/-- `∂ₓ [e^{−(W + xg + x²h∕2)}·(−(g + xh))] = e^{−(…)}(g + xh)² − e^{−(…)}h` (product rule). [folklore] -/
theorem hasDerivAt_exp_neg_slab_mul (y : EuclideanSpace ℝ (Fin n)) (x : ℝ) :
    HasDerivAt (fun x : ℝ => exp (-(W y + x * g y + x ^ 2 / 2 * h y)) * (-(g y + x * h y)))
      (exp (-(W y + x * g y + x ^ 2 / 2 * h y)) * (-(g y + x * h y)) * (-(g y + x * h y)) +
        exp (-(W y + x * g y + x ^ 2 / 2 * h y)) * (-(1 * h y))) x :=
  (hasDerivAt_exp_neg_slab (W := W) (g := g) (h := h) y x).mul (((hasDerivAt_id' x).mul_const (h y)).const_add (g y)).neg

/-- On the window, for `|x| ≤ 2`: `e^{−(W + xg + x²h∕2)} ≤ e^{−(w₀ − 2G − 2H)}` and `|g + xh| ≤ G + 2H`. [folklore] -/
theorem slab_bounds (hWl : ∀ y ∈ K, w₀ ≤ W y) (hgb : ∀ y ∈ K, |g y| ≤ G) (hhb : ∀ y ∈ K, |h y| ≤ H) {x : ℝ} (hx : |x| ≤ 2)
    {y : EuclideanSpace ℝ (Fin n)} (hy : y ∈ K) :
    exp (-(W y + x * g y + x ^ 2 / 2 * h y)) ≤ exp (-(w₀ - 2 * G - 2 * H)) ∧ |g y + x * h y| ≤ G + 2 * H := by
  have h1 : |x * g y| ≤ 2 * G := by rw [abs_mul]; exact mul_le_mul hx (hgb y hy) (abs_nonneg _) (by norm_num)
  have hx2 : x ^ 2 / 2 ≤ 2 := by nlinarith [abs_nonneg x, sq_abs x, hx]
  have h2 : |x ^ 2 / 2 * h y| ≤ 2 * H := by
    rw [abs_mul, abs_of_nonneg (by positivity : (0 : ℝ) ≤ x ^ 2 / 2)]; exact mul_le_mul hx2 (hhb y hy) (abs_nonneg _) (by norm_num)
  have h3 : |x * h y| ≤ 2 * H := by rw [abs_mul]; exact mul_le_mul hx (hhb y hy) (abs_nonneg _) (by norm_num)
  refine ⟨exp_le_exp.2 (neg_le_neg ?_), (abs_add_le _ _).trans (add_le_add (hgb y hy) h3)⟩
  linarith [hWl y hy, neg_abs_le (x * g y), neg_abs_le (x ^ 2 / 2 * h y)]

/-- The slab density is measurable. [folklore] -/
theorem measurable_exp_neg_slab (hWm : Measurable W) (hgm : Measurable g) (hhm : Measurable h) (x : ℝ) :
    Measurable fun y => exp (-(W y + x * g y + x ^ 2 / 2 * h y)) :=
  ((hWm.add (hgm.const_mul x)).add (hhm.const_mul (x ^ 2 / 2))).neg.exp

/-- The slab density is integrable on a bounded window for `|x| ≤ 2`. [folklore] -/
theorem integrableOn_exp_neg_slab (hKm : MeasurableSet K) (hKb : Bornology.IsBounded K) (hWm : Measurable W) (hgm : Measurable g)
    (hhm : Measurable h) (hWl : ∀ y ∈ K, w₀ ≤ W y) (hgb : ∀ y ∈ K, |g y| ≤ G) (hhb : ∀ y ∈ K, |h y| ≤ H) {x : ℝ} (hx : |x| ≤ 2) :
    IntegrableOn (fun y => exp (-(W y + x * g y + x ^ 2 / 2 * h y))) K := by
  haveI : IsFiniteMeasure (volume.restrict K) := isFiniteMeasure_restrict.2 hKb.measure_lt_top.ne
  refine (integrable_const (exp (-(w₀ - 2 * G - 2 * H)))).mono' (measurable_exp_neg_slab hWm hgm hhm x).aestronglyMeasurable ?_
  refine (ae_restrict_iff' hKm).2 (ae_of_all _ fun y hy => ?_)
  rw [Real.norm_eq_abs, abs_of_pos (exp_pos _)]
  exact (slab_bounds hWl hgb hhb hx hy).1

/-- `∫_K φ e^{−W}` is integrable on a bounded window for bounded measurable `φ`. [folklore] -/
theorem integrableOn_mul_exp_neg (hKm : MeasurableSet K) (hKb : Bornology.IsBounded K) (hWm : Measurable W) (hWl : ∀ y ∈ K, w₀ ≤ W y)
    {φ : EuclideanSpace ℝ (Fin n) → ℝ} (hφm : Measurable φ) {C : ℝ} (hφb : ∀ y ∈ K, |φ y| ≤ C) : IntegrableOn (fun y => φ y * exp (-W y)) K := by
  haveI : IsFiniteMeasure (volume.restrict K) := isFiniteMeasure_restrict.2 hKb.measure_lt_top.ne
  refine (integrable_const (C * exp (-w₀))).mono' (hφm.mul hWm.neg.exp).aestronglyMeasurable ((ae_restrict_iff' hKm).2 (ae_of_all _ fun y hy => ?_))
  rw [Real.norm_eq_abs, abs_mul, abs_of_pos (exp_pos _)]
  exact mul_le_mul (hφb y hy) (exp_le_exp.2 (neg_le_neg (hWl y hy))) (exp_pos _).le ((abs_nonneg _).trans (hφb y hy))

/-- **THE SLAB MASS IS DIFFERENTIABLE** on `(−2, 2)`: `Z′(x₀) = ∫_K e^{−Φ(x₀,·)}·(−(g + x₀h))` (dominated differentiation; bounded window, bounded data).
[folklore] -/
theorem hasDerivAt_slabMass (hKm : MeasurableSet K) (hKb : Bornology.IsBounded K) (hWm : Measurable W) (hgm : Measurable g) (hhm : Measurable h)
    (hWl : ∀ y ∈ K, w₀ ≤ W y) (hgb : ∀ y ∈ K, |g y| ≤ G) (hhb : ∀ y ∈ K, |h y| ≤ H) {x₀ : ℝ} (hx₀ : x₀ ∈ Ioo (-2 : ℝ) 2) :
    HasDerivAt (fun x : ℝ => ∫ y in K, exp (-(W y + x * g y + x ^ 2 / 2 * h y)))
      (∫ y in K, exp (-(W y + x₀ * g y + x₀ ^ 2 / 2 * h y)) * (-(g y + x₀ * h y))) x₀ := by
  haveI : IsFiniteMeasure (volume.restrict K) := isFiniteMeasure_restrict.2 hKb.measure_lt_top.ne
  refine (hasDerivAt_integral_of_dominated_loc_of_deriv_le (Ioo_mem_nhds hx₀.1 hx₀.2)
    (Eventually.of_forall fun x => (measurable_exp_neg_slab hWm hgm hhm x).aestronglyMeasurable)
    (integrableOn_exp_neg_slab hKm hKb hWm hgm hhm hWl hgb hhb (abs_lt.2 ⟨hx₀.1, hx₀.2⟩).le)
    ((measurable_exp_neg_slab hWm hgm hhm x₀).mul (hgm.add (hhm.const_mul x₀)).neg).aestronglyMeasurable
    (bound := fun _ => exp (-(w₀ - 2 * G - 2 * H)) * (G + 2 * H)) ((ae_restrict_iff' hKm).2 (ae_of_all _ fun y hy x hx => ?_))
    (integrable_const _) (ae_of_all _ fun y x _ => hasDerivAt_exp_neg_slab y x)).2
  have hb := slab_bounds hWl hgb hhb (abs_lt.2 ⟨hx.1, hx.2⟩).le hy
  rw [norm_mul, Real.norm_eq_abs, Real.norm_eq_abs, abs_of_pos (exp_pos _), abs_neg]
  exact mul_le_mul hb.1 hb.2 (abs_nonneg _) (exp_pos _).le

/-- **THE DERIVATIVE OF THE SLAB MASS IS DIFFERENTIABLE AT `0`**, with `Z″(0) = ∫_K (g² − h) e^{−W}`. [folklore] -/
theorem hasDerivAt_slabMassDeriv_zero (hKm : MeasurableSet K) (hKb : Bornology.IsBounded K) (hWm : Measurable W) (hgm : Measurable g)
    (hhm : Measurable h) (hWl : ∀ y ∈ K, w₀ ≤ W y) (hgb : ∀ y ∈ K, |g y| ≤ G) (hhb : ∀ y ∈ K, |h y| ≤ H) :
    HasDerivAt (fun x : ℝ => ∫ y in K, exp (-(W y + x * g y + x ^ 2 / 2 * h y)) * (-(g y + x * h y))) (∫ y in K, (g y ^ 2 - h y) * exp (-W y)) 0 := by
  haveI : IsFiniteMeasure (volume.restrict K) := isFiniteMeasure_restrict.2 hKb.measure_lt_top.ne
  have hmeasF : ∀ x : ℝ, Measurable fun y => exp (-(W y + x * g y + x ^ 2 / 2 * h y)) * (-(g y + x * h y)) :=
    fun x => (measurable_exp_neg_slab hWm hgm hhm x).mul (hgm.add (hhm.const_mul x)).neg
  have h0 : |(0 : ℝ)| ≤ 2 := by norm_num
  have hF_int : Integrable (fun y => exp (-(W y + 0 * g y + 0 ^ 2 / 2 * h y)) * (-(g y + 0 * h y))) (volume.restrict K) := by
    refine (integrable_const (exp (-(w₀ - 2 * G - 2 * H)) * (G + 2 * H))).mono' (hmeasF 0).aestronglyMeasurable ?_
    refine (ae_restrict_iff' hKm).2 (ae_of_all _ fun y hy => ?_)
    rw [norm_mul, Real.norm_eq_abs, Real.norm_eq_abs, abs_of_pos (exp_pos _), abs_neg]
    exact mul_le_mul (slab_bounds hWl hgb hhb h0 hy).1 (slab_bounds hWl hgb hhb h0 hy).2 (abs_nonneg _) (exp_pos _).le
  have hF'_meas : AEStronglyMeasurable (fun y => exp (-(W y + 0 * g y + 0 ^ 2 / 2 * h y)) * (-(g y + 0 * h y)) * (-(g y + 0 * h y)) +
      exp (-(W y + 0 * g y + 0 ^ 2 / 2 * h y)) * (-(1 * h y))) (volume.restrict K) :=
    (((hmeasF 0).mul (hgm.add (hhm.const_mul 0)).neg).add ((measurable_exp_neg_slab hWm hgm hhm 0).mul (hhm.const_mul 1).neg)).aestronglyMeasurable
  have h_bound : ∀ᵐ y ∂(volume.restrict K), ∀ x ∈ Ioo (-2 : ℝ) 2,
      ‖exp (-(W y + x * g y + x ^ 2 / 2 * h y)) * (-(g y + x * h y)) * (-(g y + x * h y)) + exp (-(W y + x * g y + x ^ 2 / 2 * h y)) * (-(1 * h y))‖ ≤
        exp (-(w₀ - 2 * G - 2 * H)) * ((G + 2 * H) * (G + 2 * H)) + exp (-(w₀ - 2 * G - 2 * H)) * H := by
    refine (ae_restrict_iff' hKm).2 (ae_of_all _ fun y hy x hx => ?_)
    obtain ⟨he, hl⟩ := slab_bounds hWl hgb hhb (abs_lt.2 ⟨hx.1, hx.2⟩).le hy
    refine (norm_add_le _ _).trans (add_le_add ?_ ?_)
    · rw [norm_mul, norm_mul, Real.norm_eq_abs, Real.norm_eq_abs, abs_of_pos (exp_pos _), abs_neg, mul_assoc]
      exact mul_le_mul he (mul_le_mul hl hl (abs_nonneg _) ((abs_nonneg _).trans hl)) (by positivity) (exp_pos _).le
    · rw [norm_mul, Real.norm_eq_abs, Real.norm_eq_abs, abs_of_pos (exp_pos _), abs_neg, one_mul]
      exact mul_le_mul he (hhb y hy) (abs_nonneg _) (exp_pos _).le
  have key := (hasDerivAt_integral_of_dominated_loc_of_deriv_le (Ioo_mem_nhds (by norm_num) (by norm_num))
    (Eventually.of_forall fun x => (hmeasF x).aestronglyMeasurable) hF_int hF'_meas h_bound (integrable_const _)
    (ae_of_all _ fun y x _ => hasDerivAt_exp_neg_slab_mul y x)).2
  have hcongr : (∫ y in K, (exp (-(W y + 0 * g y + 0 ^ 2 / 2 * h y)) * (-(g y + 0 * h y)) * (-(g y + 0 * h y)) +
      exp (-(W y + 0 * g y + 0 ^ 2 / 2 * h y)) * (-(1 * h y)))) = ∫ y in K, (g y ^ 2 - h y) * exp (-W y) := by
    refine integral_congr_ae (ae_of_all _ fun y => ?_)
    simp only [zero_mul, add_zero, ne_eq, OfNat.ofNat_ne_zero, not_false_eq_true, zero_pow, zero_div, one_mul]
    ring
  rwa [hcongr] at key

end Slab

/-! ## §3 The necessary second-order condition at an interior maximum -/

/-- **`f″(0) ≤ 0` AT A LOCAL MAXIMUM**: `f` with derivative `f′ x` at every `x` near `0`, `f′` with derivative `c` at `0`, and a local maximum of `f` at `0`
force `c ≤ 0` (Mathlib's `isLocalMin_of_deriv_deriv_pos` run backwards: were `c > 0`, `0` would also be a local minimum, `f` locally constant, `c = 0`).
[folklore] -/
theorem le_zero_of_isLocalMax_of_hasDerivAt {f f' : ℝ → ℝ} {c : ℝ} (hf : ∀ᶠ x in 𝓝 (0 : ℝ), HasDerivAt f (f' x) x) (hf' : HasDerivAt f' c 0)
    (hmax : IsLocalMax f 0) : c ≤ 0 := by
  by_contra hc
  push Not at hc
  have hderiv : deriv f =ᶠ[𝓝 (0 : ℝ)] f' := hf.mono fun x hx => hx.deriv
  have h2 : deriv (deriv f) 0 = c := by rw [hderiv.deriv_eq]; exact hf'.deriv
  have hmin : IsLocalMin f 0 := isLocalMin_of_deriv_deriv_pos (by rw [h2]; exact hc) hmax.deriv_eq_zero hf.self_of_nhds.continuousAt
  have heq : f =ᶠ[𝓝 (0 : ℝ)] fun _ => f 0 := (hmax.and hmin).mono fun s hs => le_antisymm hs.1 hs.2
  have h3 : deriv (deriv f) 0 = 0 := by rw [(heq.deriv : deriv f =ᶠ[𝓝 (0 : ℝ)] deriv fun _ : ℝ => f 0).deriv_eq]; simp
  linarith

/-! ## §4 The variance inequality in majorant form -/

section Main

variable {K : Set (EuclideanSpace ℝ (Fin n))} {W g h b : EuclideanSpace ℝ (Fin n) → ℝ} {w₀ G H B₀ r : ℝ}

************

All lines above from the one with "run backwards: were" to the one with "have hmin : IsLocalMin", inclusive, should be copied exactly, and no other lines.

force `c ≤ 0` (Mathlib's `isLocalMin_of_deriv_deriv_pos` run backwards: were `c > 0`, `0` would also be a local minimum, `f` locally constant, `c = 0`).
[folklore] -/
theorem le_zero_of_isLocalMax_of_hasDerivAt {f f' : ℝ → ℝ} {c : ℝ} (hf : ∀ᶠ x in 𝓝 (0 : ℝ), HasDerivAt f (f' x) x) (hf' : HasDerivAt f' c 0)
    (hmax : IsLocalMax f 0) : c ≤ 0 := by
  by_contra hc
  push Not at hc
  have hderiv : deriv f =ᶠ[𝓝 (0 : ℝ)] f' := hf.mono fun x hx => hx.deriv
  have h2 : deriv (deriv f) 0 = c := by rw [hderiv.deriv_eq]; exact hf'.deriv
  have hmin : IsLocalMin f 0 := isLocalMin_of_deriv_deriv_pos (by rw [h2]; exact hc) hmax.deriv_eq_zero hf.self_of_nhds.continuousAt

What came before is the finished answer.